### AIM OF THE TASK
Although the data below holds other lines too, output only those from the line with "n] [DecidableEq n]" up to and including the line with "(1 + exp (c • A)).det", exactly as they appear.

### DATA UNDER STUDY
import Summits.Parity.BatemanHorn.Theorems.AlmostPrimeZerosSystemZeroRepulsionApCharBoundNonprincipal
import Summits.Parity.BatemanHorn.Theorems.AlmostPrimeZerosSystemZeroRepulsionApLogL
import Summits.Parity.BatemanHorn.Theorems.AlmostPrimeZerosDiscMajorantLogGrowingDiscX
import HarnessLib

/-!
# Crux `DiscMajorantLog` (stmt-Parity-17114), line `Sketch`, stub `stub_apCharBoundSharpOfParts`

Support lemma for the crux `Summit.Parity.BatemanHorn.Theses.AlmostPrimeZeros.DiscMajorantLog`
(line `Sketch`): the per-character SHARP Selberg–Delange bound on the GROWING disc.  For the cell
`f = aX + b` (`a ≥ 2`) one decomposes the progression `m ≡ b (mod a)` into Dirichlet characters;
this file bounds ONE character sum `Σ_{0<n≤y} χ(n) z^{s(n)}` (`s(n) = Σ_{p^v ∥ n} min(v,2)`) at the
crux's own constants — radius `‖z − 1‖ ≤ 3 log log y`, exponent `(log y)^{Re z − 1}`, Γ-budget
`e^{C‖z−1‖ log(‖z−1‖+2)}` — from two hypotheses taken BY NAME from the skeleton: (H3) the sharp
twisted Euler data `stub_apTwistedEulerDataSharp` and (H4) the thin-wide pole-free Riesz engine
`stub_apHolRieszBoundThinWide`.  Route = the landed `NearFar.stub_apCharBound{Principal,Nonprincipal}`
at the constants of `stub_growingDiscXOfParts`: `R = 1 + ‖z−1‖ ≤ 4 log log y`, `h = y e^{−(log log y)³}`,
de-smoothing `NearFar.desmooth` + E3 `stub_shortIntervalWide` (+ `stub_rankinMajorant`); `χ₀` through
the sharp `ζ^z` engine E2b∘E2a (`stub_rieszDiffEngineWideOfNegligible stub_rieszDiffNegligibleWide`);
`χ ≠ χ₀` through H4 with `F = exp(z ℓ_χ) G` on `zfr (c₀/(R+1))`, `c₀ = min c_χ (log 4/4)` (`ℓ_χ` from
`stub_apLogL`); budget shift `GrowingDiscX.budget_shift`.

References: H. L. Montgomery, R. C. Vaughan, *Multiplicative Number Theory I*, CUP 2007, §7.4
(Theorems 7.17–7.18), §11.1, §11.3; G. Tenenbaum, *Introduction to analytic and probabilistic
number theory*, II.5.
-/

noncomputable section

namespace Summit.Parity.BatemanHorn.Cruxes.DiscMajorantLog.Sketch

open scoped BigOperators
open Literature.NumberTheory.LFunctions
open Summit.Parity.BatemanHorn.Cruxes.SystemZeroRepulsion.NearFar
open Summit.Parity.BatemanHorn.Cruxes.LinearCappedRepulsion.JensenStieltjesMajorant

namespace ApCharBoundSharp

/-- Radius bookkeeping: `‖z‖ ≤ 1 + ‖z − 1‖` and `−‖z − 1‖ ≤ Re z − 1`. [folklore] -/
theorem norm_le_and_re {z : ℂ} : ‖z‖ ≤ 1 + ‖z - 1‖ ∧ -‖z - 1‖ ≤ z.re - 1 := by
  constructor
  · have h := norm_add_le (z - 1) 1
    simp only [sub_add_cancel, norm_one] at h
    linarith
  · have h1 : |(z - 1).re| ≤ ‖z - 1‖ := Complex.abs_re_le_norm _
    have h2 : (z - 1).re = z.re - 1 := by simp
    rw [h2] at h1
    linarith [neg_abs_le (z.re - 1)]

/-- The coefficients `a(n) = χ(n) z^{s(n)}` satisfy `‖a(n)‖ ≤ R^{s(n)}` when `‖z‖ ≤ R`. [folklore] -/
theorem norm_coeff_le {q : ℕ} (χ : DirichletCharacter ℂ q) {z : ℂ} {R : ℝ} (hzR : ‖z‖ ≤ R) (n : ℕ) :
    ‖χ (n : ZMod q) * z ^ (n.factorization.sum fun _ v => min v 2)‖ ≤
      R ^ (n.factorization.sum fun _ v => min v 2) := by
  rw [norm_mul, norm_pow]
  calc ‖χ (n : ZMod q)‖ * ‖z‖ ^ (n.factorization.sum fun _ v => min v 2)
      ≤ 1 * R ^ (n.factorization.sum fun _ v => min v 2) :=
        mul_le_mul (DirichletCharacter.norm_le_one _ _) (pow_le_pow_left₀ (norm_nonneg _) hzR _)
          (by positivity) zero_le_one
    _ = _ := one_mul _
* * *
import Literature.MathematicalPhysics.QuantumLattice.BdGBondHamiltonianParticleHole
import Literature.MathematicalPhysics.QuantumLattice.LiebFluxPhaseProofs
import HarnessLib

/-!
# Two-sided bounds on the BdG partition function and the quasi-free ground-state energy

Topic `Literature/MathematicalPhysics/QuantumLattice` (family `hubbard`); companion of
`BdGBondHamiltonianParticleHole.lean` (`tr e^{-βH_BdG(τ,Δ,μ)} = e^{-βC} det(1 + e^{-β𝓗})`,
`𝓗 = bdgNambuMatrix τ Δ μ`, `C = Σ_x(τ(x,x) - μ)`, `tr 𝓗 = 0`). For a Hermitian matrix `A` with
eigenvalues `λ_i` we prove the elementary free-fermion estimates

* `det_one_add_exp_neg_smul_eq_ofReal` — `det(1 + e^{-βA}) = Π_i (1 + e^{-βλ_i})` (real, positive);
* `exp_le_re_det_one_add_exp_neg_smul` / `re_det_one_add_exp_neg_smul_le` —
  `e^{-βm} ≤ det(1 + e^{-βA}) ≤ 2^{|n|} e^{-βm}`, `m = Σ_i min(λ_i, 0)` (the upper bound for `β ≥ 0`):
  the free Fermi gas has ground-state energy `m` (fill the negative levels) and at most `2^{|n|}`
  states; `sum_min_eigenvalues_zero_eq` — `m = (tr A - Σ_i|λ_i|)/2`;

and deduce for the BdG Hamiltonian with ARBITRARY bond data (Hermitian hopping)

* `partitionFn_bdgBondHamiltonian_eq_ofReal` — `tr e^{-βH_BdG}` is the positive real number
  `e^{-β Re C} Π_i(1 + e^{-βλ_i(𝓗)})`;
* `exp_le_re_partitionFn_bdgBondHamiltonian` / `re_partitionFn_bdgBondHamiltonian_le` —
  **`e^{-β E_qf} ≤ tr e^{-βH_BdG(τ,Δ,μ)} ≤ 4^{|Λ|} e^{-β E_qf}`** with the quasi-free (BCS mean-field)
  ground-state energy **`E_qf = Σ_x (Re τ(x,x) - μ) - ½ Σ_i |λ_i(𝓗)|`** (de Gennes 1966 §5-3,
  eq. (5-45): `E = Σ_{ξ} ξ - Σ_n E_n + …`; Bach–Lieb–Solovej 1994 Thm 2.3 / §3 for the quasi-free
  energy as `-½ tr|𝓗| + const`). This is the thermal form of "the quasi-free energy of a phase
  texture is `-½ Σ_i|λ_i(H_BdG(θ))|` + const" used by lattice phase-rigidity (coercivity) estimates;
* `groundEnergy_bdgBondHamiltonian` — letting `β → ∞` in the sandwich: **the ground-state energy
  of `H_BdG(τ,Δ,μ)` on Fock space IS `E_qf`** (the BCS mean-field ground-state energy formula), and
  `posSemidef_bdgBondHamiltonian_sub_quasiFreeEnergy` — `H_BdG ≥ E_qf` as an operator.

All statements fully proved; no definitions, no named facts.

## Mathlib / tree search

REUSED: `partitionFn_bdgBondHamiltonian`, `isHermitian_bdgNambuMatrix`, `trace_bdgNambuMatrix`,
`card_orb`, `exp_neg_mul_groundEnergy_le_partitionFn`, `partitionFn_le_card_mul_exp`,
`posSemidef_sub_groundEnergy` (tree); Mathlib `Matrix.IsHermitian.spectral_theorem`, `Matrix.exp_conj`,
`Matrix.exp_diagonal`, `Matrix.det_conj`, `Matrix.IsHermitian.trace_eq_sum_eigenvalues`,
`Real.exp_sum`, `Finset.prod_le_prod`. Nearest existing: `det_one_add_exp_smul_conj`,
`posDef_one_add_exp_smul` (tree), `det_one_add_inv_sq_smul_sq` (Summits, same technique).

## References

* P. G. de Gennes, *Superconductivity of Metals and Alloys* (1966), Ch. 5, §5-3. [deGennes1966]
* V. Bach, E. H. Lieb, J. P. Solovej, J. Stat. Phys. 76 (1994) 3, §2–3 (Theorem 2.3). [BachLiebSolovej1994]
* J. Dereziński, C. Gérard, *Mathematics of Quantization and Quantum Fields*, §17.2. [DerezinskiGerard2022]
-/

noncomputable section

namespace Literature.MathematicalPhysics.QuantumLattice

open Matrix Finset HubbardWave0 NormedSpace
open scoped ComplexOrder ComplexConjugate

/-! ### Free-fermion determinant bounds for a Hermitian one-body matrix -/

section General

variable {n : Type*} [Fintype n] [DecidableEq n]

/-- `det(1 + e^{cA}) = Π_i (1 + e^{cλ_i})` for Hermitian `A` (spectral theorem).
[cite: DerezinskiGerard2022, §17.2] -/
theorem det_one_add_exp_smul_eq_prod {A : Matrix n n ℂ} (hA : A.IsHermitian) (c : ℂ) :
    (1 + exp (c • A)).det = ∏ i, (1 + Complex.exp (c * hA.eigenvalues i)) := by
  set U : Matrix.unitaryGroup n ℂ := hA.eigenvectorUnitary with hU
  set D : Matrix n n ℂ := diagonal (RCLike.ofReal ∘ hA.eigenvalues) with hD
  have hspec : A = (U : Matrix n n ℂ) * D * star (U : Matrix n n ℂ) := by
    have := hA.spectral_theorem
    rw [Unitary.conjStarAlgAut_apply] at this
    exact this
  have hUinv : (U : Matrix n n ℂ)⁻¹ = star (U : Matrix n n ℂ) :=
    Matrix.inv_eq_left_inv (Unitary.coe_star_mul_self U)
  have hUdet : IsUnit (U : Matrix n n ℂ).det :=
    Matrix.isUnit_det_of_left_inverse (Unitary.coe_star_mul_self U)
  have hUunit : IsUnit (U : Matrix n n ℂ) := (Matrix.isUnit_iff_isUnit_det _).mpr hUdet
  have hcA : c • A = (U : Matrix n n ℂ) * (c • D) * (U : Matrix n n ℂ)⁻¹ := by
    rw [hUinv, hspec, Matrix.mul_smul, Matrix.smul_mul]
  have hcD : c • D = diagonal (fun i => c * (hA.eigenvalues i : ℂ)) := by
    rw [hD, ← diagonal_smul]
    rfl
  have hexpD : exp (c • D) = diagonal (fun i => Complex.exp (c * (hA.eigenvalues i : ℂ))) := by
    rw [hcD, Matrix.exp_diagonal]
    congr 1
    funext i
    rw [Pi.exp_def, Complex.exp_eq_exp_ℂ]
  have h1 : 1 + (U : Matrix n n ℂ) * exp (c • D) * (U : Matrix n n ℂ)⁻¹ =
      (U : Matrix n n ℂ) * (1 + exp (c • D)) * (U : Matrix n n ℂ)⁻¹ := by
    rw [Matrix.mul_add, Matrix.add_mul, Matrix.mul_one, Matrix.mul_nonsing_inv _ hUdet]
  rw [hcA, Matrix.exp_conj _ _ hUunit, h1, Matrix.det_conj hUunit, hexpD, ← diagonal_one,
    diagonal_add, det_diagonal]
--
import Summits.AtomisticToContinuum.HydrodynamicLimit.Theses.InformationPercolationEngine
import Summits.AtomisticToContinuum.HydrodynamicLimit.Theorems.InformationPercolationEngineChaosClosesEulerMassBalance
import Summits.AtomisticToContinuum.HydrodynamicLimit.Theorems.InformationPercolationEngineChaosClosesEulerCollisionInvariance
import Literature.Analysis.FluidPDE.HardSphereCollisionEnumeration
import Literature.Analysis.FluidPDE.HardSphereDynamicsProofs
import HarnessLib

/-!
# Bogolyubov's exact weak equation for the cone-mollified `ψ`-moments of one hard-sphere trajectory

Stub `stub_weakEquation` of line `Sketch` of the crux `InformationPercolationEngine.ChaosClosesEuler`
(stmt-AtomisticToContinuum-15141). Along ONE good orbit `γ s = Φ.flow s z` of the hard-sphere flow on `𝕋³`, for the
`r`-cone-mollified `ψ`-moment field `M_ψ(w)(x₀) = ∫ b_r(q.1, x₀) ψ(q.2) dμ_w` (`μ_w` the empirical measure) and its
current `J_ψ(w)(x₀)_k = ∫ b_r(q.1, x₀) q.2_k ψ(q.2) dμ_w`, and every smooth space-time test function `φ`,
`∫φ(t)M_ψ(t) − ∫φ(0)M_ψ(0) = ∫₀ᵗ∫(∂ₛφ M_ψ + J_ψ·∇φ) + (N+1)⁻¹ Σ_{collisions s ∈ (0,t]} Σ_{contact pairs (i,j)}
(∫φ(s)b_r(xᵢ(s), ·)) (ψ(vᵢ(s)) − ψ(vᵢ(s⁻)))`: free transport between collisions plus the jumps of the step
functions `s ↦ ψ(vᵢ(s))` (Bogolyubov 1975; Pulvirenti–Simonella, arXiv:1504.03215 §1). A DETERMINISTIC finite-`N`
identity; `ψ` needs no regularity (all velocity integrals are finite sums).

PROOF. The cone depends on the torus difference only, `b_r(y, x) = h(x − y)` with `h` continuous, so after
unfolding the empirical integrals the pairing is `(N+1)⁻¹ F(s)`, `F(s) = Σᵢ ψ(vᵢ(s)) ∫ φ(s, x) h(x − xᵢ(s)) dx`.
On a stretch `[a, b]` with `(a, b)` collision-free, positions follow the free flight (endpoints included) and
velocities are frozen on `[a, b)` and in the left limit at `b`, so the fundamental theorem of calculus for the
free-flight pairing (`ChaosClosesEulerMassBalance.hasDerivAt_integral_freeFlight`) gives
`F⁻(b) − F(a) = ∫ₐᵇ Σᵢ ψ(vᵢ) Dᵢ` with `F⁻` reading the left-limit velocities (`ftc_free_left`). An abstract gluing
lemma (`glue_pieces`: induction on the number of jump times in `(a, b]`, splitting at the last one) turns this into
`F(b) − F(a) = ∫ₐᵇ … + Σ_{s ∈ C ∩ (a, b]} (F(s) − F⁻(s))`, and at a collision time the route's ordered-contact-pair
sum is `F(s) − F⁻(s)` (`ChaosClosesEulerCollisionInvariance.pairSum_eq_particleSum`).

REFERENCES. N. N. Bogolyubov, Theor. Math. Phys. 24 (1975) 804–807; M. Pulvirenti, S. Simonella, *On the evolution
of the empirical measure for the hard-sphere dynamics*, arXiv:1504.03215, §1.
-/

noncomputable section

### EXERCISE RESPONSE
variable {n : Type*} [Fintype n] [DecidableEq n]

/-- `det(1 + e^{cA}) = Π_i (1 + e^{cλ_i})` for Hermitian `A` (spectral theorem).
[cite: DerezinskiGerard2022, §17.2] -/
theorem det_one_add_exp_smul_eq_prod {A : Matrix n n ℂ} (hA : A.IsHermitian) (c : ℂ) :
    (1 + exp (c • A)).det = ∏ i, (1 + Complex.exp (c * hA.eigenvalues i)) := by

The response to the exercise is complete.